■ Work required ■
Each line below should be repeated exactly as it stands.

═══

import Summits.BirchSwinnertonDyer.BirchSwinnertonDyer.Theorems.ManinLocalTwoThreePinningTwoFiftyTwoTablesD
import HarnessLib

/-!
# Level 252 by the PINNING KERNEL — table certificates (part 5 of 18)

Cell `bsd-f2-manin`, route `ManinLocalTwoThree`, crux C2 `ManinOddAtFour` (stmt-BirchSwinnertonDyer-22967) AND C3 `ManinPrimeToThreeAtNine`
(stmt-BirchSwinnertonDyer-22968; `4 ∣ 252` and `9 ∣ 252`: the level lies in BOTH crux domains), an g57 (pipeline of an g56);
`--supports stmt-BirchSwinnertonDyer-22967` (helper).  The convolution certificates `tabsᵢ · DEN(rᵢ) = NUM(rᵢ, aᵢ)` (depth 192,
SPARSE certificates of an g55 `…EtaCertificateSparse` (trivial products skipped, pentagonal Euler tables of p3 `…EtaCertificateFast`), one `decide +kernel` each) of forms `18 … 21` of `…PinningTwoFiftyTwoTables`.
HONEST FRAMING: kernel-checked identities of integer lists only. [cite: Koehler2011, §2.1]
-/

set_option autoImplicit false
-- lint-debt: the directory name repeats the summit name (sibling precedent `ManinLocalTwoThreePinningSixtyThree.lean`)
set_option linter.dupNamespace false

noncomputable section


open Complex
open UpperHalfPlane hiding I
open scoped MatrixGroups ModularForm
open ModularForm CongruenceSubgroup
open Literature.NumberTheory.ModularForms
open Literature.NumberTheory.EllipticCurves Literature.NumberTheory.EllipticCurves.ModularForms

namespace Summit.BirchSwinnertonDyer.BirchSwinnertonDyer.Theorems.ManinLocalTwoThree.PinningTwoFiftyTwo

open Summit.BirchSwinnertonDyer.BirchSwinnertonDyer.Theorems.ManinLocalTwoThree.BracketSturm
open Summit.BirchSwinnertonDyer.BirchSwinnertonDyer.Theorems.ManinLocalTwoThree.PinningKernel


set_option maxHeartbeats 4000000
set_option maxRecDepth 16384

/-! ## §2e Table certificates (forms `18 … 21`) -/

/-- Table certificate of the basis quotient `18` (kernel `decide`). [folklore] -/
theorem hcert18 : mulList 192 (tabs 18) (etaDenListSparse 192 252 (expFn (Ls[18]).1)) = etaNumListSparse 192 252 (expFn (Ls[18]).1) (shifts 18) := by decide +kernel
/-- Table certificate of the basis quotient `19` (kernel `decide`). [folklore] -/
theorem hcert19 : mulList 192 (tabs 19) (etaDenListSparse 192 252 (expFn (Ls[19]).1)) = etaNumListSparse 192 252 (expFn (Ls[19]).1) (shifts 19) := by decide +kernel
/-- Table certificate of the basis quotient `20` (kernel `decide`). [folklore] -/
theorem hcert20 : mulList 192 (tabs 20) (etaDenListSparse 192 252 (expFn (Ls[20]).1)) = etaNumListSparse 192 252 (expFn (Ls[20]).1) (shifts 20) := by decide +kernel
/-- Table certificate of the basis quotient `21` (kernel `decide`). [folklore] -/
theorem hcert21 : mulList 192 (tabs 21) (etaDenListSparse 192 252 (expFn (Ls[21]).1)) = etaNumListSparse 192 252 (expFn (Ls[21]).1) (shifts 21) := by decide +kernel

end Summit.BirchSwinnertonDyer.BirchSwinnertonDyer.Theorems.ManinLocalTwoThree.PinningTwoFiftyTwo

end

═══

■ Response to this task ■
import Summits.BirchSwinnertonDyer.BirchSwinnertonDyer.Theorems.ManinLocalTwoThreePinningTwoFiftyTwoTablesD
import HarnessLib

/-!
# Level 252 by the PINNING KERNEL — table certificates (part 5 of 18)

Cell `bsd-f2-manin`, route `ManinLocalTwoThree`, crux C2 `ManinOddAtFour` (stmt-BirchSwinnertonDyer-22967) AND C3 `ManinPrimeToThreeAtNine`
(stmt-BirchSwinnertonDyer-22968; `4 ∣ 252` and `9 ∣ 252`: the level lies in BOTH crux domains), an g57 (pipeline of an g56);
`--supports stmt-BirchSwinnertonDyer-22967` (helper).  The convolution certificates `tabsᵢ · DEN(rᵢ) = NUM(rᵢ, aᵢ)` (depth 192,
SPARSE certificates of an g55 `…EtaCertificateSparse` (trivial products skipped, pentagonal Euler tables of p3 `…EtaCertificateFast`), one `decide +kernel` each) of forms `18 … 21` of `…PinningTwoFiftyTwoTables`.
HONEST FRAMING: kernel-checked identities of integer lists only. [cite: Koehler2011, §2.1]
-/

set_option autoImplicit false
-- lint-debt: the directory name repeats the summit name (sibling precedent `ManinLocalTwoThreePinningSixtyThree.lean`)
set_option linter.dupNamespace false

noncomputable section


open Complex
open UpperHalfPlane hiding I
open scoped MatrixGroups ModularForm
open ModularForm CongruenceSubgroup
open Literature.NumberTheory.ModularForms
open Literature.NumberTheory.EllipticCurves Literature.NumberTheory.EllipticCurves.ModularForms

namespace Summit.BirchSwinnertonDyer.BirchSwinnertonDyer.Theorems.ManinLocalTwoThree.PinningTwoFiftyTwo

open Summit.BirchSwinnertonDyer.BirchSwinnertonDyer.Theorems.ManinLocalTwoThree.BracketSturm
open Summit.BirchSwinnertonDyer.BirchSwinnertonDyer.Theorems.ManinLocalTwoThree.PinningKernel


set_option maxHeartbeats 4000000
set_option maxRecDepth 16384

/-! ## §2e Table certificates (forms `18 … 21`) -/

/-- Table certificate of the basis quotient `18` (kernel `decide`). [folklore] -/
theorem hcert18 : mulList 192 (tabs 18) (etaDenListSparse 192 252 (expFn (Ls[18]).1)) = etaNumListSparse 192 252 (expFn (Ls[18]).1) (shifts 18) := by decide +kernel
/-- Table certificate of the basis quotient `19` (kernel `decide`). [folklore] -/
theorem hcert19 : mulList 192 (tabs 19) (etaDenListSparse 192 252 (expFn (Ls[19]).1)) = etaNumListSparse 192 252 (expFn (Ls[19]).1) (shifts 19) := by decide +kernel
/-- Table certificate of the basis quotient `20` (kernel `decide`). [folklore] -/
theorem hcert20 : mulList 192 (tabs 20) (etaDenListSparse 192 252 (expFn (Ls[20]).1)) = etaNumListSparse 192 252 (expFn (Ls[20]).1) (shifts 20) := by decide +kernel
/-- Table certificate of the basis quotient `21` (kernel `decide`). [folklore] -/
theorem hcert21 : mulList 192 (tabs 21) (etaDenListSparse 192 252 (expFn (Ls[21]).1)) = etaNumListSparse 192 252 (expFn (Ls[21]).1) (shifts 21) := by decide +kernel

end Summit.BirchSwinnertonDyer.BirchSwinnertonDyer.Theorems.ManinLocalTwoThree.PinningTwoFiftyTwo

end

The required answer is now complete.